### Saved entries

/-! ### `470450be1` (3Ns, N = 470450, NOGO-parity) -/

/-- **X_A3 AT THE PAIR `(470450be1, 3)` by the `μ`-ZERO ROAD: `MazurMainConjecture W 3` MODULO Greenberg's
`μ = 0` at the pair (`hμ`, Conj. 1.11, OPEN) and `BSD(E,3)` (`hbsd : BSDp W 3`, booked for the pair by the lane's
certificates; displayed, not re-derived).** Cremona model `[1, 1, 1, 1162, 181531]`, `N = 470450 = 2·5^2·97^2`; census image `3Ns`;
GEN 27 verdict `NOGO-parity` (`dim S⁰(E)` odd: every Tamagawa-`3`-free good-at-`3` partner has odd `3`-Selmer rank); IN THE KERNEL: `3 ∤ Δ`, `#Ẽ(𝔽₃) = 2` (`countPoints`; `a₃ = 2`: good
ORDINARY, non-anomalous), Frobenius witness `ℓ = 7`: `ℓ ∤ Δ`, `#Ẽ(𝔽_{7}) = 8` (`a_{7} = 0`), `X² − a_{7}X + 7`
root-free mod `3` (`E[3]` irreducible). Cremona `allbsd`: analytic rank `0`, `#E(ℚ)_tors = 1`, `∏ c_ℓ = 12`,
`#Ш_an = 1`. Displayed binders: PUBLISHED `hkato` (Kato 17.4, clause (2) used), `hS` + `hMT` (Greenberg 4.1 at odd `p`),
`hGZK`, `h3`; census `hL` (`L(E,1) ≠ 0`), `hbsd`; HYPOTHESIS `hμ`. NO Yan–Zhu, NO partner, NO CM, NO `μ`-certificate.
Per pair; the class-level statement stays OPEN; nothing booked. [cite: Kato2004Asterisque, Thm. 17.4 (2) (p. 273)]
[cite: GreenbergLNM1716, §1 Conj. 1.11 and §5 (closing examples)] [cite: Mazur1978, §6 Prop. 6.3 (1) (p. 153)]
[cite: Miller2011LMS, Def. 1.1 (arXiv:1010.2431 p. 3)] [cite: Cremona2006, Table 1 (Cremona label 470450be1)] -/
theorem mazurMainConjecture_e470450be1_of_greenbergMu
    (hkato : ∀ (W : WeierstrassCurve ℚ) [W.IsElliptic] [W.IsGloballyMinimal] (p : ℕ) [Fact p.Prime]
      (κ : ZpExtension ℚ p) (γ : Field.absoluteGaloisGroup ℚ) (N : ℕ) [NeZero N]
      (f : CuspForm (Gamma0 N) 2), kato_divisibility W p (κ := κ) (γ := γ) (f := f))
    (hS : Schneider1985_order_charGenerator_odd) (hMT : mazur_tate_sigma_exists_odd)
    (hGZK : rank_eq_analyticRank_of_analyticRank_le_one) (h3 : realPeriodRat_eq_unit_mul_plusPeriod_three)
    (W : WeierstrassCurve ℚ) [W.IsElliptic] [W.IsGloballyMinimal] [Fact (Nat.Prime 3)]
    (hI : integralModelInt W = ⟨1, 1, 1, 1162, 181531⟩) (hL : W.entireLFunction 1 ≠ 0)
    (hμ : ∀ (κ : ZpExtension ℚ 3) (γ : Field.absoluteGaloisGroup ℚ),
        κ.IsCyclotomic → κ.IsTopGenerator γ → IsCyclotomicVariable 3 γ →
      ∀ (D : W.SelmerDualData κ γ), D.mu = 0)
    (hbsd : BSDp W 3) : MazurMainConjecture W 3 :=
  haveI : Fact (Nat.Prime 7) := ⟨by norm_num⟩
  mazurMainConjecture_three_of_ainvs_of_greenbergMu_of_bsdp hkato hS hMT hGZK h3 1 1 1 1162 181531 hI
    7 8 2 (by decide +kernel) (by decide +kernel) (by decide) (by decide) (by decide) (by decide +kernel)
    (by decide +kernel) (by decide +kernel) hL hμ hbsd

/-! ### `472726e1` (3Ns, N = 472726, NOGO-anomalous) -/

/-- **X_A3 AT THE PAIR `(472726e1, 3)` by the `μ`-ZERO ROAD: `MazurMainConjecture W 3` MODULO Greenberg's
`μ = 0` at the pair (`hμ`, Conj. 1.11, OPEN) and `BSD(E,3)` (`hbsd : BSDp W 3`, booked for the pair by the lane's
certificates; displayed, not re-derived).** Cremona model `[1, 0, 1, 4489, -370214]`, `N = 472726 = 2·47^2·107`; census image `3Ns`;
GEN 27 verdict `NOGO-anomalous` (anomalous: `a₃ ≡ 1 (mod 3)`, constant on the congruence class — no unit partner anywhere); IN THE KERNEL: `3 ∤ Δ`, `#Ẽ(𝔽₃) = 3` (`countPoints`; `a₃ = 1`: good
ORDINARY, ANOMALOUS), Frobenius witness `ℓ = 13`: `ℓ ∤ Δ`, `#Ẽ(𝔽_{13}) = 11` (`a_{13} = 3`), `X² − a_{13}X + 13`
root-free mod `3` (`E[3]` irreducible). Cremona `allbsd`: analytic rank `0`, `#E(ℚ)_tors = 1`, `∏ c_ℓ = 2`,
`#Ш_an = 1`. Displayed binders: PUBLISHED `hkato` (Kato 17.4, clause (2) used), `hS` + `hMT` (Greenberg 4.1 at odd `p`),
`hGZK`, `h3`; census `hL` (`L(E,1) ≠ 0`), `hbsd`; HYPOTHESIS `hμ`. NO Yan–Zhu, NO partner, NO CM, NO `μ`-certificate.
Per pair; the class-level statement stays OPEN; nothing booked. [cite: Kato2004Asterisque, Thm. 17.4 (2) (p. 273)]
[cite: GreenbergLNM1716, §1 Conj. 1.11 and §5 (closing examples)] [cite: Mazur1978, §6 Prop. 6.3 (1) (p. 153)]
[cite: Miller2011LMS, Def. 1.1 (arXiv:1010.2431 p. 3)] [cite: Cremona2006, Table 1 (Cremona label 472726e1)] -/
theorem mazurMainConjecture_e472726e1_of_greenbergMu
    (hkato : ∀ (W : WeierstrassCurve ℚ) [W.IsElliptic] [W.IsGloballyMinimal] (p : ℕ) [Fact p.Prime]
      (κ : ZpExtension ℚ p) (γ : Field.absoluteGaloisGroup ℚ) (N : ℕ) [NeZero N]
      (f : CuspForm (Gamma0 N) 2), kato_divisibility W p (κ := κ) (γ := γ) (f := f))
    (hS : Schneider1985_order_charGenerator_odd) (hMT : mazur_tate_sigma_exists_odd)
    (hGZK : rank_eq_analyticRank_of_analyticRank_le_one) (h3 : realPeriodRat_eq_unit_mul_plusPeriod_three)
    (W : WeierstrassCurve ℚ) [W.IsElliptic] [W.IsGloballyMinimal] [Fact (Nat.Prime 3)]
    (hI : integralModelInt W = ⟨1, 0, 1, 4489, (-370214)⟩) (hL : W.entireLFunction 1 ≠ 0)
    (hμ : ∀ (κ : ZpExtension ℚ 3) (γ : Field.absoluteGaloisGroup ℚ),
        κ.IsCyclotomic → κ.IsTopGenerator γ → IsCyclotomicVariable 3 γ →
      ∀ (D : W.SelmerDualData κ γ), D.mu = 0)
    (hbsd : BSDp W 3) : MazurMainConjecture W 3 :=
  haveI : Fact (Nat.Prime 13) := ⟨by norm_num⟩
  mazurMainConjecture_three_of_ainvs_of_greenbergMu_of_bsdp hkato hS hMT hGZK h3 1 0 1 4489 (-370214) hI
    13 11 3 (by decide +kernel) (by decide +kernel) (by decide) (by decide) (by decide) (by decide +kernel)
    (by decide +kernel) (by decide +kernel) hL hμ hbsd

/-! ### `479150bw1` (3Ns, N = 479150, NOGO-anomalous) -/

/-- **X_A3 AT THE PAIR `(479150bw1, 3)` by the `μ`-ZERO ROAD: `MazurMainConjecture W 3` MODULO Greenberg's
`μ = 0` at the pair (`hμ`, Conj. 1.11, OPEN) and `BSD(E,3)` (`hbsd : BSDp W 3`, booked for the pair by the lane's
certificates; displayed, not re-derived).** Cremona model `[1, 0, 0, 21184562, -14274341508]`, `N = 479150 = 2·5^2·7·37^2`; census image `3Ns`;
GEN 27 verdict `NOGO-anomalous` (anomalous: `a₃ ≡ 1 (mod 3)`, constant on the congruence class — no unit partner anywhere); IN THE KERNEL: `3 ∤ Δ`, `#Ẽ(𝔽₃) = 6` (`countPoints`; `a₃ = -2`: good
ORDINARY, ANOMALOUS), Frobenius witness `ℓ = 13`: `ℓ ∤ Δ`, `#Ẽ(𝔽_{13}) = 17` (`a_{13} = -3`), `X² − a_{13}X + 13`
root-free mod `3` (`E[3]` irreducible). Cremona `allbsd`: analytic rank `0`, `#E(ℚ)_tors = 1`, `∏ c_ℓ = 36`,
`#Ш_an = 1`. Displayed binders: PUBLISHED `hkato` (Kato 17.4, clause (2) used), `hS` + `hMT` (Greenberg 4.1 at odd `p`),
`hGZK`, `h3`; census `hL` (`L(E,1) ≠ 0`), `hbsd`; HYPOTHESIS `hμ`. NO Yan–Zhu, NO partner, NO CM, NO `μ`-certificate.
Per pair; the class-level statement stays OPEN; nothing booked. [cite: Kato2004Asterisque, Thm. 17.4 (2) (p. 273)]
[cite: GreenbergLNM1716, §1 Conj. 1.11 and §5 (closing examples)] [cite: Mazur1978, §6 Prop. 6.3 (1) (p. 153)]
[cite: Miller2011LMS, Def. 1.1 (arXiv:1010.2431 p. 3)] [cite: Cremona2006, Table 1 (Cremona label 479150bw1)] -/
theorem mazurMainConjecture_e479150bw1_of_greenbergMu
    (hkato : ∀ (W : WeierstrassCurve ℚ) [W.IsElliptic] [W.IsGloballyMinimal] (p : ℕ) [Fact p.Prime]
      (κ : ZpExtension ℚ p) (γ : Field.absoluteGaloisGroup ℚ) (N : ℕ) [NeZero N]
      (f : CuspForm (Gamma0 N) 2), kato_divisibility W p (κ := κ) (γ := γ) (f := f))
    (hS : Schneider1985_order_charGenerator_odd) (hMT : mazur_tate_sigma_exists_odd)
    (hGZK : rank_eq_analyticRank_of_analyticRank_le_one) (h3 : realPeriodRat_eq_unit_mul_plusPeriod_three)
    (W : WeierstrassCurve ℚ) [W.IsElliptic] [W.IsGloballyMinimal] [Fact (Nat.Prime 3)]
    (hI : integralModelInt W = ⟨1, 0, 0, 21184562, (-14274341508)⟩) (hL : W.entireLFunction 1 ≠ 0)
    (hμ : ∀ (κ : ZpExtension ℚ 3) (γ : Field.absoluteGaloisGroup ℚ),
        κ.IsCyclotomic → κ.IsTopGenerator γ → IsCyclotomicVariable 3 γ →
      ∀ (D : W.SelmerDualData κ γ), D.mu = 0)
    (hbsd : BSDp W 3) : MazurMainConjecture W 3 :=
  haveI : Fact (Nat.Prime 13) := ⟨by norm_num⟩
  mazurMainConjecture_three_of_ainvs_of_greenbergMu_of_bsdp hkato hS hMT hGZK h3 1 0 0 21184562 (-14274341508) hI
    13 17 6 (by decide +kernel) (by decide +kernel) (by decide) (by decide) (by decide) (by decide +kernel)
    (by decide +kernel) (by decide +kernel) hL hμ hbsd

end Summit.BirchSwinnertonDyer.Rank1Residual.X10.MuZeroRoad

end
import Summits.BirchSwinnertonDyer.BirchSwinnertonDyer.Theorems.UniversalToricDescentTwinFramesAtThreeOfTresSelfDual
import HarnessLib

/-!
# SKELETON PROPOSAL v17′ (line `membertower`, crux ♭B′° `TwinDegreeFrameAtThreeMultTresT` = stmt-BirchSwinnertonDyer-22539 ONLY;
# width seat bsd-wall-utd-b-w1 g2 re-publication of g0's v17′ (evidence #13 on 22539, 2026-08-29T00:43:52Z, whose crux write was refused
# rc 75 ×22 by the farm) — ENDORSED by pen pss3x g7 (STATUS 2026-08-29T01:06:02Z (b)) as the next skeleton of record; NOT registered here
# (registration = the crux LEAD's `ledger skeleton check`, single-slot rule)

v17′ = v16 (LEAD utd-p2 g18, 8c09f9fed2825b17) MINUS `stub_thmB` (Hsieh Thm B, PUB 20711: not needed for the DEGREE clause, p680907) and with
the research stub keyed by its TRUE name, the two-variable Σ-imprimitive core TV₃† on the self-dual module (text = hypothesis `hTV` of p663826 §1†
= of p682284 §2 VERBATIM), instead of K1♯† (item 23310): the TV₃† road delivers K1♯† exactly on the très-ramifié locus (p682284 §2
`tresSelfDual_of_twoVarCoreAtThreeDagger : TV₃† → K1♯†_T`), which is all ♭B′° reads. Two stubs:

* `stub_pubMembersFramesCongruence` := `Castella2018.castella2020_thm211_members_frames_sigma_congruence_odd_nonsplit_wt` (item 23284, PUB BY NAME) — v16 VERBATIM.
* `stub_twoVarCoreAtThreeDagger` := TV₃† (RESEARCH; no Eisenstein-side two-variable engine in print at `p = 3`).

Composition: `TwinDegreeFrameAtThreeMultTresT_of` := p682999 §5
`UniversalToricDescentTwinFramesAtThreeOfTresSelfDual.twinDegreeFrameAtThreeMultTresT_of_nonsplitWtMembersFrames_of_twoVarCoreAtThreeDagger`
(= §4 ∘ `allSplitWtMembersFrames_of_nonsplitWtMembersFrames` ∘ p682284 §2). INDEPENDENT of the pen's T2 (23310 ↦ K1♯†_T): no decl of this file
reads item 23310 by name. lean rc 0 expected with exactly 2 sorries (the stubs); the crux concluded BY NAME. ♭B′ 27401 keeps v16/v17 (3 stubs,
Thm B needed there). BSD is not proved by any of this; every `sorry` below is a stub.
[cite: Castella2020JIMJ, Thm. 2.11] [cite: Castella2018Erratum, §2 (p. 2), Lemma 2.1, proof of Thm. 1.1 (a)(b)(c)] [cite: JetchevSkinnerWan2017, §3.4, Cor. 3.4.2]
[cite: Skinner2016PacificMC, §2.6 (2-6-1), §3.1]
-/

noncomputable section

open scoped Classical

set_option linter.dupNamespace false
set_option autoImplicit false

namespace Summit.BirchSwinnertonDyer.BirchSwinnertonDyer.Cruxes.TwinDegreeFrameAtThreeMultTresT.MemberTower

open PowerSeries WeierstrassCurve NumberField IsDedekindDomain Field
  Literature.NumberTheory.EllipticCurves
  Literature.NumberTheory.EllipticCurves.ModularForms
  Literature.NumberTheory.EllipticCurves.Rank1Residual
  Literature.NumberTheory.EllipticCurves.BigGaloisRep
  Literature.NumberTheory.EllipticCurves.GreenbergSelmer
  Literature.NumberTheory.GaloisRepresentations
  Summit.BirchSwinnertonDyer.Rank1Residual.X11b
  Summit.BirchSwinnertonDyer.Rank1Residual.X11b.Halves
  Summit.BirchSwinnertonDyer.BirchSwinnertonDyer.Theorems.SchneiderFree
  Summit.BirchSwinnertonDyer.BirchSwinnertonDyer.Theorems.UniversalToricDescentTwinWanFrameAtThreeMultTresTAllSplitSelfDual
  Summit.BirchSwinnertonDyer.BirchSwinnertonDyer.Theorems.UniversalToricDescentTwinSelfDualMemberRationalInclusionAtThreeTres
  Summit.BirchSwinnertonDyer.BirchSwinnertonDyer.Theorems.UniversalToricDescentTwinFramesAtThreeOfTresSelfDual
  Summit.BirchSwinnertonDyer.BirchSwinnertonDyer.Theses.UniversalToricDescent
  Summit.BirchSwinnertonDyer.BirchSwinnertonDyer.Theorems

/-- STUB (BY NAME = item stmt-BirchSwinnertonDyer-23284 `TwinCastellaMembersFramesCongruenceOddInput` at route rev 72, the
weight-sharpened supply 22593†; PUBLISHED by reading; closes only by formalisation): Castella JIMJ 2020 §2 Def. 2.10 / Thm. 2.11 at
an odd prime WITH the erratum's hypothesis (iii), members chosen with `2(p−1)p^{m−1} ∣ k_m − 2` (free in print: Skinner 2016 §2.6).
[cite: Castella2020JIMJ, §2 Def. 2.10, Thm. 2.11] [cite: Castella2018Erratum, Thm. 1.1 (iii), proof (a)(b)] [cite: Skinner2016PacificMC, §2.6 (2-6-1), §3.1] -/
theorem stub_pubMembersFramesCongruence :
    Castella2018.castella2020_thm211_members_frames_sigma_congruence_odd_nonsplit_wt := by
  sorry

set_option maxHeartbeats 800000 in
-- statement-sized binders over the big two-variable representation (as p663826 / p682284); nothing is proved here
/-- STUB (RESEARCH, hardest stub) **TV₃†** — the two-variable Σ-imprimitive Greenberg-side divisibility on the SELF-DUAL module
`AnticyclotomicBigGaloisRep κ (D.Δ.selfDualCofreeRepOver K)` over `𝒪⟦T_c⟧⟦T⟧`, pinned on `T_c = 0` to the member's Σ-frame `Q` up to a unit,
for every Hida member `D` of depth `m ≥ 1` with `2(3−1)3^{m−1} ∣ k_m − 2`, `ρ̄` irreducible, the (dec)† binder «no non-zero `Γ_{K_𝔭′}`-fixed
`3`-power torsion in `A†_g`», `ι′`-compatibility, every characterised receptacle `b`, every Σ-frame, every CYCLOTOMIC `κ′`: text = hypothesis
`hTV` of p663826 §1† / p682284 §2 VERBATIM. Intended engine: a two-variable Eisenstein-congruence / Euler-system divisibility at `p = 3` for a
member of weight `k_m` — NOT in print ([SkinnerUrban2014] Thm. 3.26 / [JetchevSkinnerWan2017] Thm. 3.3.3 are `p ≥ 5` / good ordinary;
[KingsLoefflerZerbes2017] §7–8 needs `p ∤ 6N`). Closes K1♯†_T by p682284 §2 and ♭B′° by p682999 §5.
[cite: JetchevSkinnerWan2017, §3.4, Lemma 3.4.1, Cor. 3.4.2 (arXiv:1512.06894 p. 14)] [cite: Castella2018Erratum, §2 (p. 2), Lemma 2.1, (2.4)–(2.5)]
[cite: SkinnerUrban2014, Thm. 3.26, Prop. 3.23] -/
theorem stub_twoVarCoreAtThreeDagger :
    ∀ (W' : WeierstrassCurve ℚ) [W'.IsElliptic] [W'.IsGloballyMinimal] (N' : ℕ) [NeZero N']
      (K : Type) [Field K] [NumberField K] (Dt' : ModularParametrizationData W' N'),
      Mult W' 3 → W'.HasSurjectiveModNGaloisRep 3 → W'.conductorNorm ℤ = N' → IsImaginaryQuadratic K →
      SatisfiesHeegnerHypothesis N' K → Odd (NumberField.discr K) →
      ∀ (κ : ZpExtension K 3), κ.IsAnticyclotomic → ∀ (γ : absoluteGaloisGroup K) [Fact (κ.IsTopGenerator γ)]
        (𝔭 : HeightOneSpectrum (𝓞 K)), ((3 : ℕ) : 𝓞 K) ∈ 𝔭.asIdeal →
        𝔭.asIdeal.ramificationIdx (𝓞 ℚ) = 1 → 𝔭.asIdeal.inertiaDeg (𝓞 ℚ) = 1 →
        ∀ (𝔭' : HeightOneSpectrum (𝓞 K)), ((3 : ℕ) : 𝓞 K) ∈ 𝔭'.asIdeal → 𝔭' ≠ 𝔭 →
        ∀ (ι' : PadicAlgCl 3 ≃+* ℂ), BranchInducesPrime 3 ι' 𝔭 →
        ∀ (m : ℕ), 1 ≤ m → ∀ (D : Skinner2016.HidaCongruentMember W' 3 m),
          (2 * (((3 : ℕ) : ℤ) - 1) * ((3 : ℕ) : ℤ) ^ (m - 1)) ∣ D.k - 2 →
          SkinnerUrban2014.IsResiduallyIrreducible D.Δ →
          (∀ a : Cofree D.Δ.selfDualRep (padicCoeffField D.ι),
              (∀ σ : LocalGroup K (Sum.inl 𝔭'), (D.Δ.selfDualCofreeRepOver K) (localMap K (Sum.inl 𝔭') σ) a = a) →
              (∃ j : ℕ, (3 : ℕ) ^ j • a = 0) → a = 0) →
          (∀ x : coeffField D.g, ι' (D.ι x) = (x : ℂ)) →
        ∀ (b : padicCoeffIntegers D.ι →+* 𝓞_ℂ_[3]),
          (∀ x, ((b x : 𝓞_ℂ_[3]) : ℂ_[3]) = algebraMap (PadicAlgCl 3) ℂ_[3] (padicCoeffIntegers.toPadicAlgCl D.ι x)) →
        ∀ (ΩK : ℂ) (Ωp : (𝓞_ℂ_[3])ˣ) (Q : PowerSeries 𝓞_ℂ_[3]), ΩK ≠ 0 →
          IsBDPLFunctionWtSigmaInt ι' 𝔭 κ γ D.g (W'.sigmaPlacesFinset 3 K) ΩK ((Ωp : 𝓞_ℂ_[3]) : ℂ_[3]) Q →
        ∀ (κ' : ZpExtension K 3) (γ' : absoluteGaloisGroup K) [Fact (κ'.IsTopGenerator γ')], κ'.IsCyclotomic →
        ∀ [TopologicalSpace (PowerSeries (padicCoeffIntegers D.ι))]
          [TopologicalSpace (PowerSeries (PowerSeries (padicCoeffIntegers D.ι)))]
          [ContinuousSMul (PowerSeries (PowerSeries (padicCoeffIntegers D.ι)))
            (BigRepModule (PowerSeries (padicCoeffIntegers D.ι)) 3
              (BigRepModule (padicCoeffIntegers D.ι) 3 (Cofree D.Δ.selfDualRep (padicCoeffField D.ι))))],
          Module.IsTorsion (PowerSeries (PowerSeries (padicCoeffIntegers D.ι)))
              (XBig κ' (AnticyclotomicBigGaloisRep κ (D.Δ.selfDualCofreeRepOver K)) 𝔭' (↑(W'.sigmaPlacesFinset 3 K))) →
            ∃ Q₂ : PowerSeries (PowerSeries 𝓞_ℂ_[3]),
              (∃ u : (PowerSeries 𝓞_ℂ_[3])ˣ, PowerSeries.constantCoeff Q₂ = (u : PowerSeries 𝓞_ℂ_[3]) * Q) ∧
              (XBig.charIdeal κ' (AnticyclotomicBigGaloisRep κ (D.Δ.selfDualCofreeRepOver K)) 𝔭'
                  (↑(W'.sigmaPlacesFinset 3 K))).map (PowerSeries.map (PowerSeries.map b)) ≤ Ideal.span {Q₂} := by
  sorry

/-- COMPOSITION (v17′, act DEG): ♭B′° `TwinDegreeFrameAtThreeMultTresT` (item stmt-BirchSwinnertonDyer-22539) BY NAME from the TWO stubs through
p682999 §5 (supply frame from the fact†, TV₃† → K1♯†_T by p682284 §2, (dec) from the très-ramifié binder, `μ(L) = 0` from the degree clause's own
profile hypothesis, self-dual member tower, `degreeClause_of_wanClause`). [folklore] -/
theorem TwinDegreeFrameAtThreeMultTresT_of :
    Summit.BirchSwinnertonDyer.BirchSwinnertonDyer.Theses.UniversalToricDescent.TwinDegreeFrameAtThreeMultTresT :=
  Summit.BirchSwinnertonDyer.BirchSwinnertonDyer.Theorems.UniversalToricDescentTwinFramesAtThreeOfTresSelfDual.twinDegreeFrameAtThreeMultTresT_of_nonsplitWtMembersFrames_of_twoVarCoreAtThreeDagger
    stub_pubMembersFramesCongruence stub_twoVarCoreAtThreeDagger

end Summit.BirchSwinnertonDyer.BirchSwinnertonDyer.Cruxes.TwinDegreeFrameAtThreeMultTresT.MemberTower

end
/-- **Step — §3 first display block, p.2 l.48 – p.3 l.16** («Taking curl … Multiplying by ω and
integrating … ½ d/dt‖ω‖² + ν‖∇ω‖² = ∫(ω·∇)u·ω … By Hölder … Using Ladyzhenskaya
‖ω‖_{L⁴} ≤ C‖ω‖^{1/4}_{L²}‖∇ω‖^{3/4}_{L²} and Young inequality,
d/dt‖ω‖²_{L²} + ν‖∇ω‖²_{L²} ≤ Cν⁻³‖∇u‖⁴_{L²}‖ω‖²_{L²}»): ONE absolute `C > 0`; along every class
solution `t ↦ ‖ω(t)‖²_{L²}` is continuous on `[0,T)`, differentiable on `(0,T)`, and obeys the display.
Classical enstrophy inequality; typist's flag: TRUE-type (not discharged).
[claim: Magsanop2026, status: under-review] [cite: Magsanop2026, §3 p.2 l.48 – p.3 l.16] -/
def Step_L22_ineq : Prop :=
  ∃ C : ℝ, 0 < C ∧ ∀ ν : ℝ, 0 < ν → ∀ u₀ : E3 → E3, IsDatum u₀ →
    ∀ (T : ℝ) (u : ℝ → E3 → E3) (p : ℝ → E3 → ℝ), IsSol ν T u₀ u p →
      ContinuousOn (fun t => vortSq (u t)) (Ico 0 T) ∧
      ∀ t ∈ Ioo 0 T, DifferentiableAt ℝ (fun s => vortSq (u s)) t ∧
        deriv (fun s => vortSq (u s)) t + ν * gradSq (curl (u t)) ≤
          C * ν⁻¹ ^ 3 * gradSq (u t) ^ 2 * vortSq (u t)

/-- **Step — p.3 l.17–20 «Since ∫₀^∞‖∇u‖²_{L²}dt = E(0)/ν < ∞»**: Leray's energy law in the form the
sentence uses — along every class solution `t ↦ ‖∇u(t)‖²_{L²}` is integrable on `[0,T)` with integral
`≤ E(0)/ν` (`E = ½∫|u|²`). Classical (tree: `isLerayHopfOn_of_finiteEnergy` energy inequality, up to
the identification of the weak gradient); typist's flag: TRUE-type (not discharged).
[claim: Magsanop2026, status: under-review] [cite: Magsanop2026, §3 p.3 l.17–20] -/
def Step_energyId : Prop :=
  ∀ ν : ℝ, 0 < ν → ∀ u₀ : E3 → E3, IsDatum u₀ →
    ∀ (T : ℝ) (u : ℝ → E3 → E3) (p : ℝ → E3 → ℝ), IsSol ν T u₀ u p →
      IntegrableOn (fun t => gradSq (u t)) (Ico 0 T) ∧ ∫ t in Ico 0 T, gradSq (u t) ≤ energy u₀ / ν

### ASSIGNMENT
Using the entries above, return exactly the lines from the line with "rev 72, the" to the line with "Mult W' 3 →", counting both of those lines.

### RESULT OF THIS TASK
/-- STUB (BY NAME = item stmt-BirchSwinnertonDyer-23284 `TwinCastellaMembersFramesCongruenceOddInput` at route rev 72, the
weight-sharpened supply 22593†; PUBLISHED by reading; closes only by formalisation): Castella JIMJ 2020 §2 Def. 2.10 / Thm. 2.11 at
an odd prime WITH the erratum's hypothesis (iii), members chosen with `2(p−1)p^{m−1} ∣ k_m − 2` (free in print: Skinner 2016 §2.6).
[cite: Castella2020JIMJ, §2 Def. 2.10, Thm. 2.11] [cite: Castella2018Erratum, Thm. 1.1 (iii), proof (a)(b)] [cite: Skinner2016PacificMC, §2.6 (2-6-1), §3.1] -/
theorem stub_pubMembersFramesCongruence :
    Castella2018.castella2020_thm211_members_frames_sigma_congruence_odd_nonsplit_wt := by
  sorry

set_option maxHeartbeats 800000 in
-- statement-sized binders over the big two-variable representation (as p663826 / p682284); nothing is proved here
/-- STUB (RESEARCH, hardest stub) **TV₃†** — the two-variable Σ-imprimitive Greenberg-side divisibility on the SELF-DUAL module
`AnticyclotomicBigGaloisRep κ (D.Δ.selfDualCofreeRepOver K)` over `𝒪⟦T_c⟧⟦T⟧`, pinned on `T_c = 0` to the member's Σ-frame `Q` up to a unit,
for every Hida member `D` of depth `m ≥ 1` with `2(3−1)3^{m−1} ∣ k_m − 2`, `ρ̄` irreducible, the (dec)† binder «no non-zero `Γ_{K_𝔭′}`-fixed
`3`-power torsion in `A†_g`», `ι′`-compatibility, every characterised receptacle `b`, every Σ-frame, every CYCLOTOMIC `κ′`: text = hypothesis
`hTV` of p663826 §1† / p682284 §2 VERBATIM. Intended engine: a two-variable Eisenstein-congruence / Euler-system divisibility at `p = 3` for a
member of weight `k_m` — NOT in print ([SkinnerUrban2014] Thm. 3.26 / [JetchevSkinnerWan2017] Thm. 3.3.3 are `p ≥ 5` / good ordinary;
[KingsLoefflerZerbes2017] §7–8 needs `p ∤ 6N`). Closes K1♯†_T by p682284 §2 and ♭B′° by p682999 §5.
[cite: JetchevSkinnerWan2017, §3.4, Lemma 3.4.1, Cor. 3.4.2 (arXiv:1512.06894 p. 14)] [cite: Castella2018Erratum, §2 (p. 2), Lemma 2.1, (2.4)–(2.5)]
[cite: SkinnerUrban2014, Thm. 3.26, Prop. 3.23] -/
theorem stub_twoVarCoreAtThreeDagger :
    ∀ (W' : WeierstrassCurve ℚ) [W'.IsElliptic] [W'.IsGloballyMinimal] (N' : ℕ) [NeZero N']
      (K : Type) [Field K] [NumberField K] (Dt' : ModularParametrizationData W' N'),
      Mult W' 3 → W'.HasSurjectiveModNGaloisRep 3 → W'.conductorNorm ℤ = N' → IsImaginaryQuadratic K →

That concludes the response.